> _Source material_
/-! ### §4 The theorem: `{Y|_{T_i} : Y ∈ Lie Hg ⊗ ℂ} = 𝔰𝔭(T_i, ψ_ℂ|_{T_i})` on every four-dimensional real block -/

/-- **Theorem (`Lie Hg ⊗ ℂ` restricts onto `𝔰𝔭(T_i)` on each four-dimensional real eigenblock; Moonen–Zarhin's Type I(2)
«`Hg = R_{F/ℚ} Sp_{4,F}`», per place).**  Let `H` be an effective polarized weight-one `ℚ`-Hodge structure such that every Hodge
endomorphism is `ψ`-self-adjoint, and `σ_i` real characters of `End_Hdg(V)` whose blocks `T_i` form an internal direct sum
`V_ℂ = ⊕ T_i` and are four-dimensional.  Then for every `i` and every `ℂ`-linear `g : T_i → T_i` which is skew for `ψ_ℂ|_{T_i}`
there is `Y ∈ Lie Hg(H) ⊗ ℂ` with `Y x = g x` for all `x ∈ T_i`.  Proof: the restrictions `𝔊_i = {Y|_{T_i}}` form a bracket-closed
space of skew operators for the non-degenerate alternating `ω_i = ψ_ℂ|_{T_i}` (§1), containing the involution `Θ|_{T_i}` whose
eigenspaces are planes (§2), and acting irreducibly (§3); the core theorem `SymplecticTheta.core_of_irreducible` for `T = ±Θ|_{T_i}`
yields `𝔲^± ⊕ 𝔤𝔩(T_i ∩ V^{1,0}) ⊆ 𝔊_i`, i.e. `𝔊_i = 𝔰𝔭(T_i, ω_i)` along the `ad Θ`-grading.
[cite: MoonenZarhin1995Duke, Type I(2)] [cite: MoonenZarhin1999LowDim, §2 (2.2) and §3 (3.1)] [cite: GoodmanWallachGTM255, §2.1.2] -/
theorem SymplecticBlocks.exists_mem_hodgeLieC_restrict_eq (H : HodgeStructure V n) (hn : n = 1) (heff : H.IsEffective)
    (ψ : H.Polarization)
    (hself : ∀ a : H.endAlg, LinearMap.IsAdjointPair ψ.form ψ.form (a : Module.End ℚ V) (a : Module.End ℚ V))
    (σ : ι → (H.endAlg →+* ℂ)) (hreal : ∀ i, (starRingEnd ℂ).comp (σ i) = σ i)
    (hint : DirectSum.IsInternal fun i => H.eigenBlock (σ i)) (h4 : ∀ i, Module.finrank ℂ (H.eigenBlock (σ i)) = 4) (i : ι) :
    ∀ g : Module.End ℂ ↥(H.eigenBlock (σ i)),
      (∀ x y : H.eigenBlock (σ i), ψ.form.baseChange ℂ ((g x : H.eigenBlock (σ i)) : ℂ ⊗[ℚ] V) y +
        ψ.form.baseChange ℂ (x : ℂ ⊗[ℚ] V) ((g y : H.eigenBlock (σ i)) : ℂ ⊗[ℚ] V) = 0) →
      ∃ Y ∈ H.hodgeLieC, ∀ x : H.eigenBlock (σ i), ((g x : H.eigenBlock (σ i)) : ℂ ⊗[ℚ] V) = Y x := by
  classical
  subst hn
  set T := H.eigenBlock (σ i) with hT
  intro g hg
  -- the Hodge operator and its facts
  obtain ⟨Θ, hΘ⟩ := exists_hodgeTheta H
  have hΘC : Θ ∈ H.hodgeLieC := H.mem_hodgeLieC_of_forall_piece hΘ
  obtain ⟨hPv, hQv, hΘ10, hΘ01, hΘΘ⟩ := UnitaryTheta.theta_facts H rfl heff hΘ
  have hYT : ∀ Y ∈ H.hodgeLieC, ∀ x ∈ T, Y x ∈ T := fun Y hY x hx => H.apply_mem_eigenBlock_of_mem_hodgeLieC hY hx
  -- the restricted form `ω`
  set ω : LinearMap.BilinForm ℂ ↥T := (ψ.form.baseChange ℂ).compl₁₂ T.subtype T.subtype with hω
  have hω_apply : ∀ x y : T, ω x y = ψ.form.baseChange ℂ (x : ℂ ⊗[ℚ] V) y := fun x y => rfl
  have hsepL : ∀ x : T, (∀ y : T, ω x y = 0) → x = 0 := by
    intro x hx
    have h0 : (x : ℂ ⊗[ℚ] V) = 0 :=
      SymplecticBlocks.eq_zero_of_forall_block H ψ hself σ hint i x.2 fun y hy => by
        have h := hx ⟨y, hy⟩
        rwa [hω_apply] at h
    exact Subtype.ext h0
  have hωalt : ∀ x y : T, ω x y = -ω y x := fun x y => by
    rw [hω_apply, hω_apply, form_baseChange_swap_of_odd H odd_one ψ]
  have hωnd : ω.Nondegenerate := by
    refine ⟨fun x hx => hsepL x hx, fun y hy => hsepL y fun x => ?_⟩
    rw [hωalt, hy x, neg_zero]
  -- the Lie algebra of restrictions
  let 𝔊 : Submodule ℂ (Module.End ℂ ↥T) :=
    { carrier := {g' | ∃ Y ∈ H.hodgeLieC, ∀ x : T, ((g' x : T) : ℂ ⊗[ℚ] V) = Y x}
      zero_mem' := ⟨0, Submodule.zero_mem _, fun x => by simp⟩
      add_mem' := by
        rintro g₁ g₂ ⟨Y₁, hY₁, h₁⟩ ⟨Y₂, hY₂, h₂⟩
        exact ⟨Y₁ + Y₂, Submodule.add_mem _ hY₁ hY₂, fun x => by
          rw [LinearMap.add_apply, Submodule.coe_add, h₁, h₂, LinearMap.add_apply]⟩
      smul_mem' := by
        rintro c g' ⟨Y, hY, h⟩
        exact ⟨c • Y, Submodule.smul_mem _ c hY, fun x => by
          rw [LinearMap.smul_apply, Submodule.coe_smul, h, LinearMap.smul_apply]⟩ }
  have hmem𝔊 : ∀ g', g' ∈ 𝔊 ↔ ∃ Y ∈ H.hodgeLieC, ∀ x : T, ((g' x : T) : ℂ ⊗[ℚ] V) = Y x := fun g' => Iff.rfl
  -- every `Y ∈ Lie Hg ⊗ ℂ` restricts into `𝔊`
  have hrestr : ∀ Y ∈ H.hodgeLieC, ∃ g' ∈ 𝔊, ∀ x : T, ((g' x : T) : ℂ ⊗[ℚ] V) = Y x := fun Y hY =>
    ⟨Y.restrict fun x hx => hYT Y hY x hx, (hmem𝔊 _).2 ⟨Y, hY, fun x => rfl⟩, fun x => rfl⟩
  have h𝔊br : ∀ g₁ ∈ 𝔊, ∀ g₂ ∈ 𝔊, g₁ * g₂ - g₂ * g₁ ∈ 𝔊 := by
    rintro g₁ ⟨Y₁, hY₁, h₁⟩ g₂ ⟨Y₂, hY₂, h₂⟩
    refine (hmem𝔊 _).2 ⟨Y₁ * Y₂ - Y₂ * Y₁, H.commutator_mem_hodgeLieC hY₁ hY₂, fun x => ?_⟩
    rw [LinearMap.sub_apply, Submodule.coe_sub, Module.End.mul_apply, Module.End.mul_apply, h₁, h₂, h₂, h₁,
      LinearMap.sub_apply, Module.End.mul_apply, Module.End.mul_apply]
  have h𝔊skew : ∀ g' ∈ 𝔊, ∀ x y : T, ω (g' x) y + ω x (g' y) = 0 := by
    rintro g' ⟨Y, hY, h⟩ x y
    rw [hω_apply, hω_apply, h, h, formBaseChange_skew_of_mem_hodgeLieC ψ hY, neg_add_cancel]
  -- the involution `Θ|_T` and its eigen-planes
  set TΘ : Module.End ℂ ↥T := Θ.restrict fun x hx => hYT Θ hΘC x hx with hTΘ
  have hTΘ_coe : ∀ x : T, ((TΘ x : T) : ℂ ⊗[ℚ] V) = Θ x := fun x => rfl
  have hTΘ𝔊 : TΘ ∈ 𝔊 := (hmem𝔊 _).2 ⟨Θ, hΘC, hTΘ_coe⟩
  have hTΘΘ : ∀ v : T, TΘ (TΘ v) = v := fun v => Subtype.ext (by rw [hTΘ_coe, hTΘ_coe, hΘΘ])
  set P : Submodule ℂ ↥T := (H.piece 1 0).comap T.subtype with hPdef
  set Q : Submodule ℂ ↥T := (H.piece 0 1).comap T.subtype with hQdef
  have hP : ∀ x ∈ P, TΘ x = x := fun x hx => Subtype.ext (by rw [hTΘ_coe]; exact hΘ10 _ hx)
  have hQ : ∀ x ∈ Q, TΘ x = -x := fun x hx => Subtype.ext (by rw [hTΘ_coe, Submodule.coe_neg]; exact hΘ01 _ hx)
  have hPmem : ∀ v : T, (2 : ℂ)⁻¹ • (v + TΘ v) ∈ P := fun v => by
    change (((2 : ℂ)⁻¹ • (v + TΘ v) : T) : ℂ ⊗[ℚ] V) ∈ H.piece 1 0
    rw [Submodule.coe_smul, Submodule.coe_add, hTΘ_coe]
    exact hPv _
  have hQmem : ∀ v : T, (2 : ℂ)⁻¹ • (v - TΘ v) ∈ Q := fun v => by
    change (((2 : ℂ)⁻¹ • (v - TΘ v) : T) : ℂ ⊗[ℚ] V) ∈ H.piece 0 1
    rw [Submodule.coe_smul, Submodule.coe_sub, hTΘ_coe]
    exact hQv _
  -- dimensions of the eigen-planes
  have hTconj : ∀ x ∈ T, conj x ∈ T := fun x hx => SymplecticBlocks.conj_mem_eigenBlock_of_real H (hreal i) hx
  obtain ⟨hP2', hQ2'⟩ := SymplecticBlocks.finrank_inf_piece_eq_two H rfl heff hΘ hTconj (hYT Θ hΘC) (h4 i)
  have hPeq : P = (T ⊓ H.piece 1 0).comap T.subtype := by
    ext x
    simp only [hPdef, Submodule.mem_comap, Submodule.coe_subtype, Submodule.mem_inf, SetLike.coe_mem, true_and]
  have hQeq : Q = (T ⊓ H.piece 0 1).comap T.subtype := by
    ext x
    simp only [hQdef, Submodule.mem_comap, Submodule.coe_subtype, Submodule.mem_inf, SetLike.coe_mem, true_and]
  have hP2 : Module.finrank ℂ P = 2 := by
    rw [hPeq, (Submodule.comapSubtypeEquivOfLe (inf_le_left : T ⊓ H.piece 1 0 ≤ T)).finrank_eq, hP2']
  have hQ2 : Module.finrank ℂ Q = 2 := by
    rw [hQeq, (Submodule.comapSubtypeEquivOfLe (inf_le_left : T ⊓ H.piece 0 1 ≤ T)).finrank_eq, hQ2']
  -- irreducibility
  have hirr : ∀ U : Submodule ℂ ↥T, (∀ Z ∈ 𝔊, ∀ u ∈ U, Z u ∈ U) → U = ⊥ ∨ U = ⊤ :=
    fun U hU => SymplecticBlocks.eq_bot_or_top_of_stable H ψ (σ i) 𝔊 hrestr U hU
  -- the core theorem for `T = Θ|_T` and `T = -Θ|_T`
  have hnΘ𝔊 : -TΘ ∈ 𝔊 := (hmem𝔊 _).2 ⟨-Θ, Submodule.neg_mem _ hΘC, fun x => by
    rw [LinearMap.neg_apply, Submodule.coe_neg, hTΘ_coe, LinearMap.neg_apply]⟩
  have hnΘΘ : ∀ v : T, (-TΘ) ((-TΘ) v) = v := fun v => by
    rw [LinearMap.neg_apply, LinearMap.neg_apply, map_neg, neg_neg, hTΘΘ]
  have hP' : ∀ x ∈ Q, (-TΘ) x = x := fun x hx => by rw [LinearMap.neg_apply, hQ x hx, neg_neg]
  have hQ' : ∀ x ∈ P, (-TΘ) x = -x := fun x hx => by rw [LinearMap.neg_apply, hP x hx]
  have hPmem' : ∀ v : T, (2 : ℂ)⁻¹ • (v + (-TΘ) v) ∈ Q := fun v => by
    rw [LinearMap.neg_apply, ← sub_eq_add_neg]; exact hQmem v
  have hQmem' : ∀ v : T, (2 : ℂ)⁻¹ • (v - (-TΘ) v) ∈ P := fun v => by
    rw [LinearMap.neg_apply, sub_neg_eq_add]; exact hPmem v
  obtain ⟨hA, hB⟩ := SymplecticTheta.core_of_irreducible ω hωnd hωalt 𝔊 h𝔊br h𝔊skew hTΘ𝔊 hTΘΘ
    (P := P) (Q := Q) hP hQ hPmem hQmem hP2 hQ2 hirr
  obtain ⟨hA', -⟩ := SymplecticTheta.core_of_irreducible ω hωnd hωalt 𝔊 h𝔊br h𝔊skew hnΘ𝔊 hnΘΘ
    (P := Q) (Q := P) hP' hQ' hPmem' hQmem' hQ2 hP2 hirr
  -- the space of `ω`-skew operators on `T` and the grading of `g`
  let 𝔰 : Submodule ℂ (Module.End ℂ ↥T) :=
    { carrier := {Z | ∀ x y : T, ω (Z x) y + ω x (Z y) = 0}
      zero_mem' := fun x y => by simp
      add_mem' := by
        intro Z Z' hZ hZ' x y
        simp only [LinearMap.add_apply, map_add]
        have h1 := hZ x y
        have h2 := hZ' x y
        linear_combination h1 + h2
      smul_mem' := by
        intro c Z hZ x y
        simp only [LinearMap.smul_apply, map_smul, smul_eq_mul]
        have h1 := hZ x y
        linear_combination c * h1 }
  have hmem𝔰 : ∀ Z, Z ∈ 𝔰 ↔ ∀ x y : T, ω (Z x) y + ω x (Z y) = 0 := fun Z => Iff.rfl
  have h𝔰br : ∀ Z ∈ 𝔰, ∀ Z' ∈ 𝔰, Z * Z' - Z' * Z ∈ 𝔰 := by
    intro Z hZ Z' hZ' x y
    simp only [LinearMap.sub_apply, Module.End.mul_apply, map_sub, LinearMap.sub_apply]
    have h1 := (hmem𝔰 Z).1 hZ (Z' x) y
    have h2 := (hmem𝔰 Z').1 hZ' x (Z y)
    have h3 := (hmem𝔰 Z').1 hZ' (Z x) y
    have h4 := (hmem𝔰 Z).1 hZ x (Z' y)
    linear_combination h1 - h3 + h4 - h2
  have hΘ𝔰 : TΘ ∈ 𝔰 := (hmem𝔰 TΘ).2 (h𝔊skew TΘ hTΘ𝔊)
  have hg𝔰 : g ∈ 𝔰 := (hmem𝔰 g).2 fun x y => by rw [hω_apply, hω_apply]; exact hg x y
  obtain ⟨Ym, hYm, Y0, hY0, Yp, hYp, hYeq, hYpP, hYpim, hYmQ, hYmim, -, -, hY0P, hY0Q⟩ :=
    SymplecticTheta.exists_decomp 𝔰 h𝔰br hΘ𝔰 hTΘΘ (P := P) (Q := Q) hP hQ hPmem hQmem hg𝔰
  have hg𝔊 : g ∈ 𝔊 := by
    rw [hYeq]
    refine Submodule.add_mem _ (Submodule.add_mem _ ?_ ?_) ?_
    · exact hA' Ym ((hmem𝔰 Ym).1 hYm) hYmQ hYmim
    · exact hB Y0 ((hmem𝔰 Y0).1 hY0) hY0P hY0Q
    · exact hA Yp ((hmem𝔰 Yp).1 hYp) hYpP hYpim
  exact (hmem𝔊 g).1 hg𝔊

> _Task brief_
In the listing above, find the line with "rw [hQeq, (Submodule.comapSubtypeEquivOfLe" and the line with "map_neg, neg_neg, hTΘΘ]", then reproduce both and every line between them exactly.

> _Output of the exercise_
    rw [hQeq, (Submodule.comapSubtypeEquivOfLe (inf_le_left : T ⊓ H.piece 0 1 ≤ T)).finrank_eq, hQ2']
  -- irreducibility
  have hirr : ∀ U : Submodule ℂ ↥T, (∀ Z ∈ 𝔊, ∀ u ∈ U, Z u ∈ U) → U = ⊥ ∨ U = ⊤ :=
    fun U hU => SymplecticBlocks.eq_bot_or_top_of_stable H ψ (σ i) 𝔊 hrestr U hU
  -- the core theorem for `T = Θ|_T` and `T = -Θ|_T`
  have hnΘ𝔊 : -TΘ ∈ 𝔊 := (hmem𝔊 _).2 ⟨-Θ, Submodule.neg_mem _ hΘC, fun x => by
    rw [LinearMap.neg_apply, Submodule.coe_neg, hTΘ_coe, LinearMap.neg_apply]⟩
  have hnΘΘ : ∀ v : T, (-TΘ) ((-TΘ) v) = v := fun v => by
    rw [LinearMap.neg_apply, LinearMap.neg_apply, map_neg, neg_neg, hTΘΘ]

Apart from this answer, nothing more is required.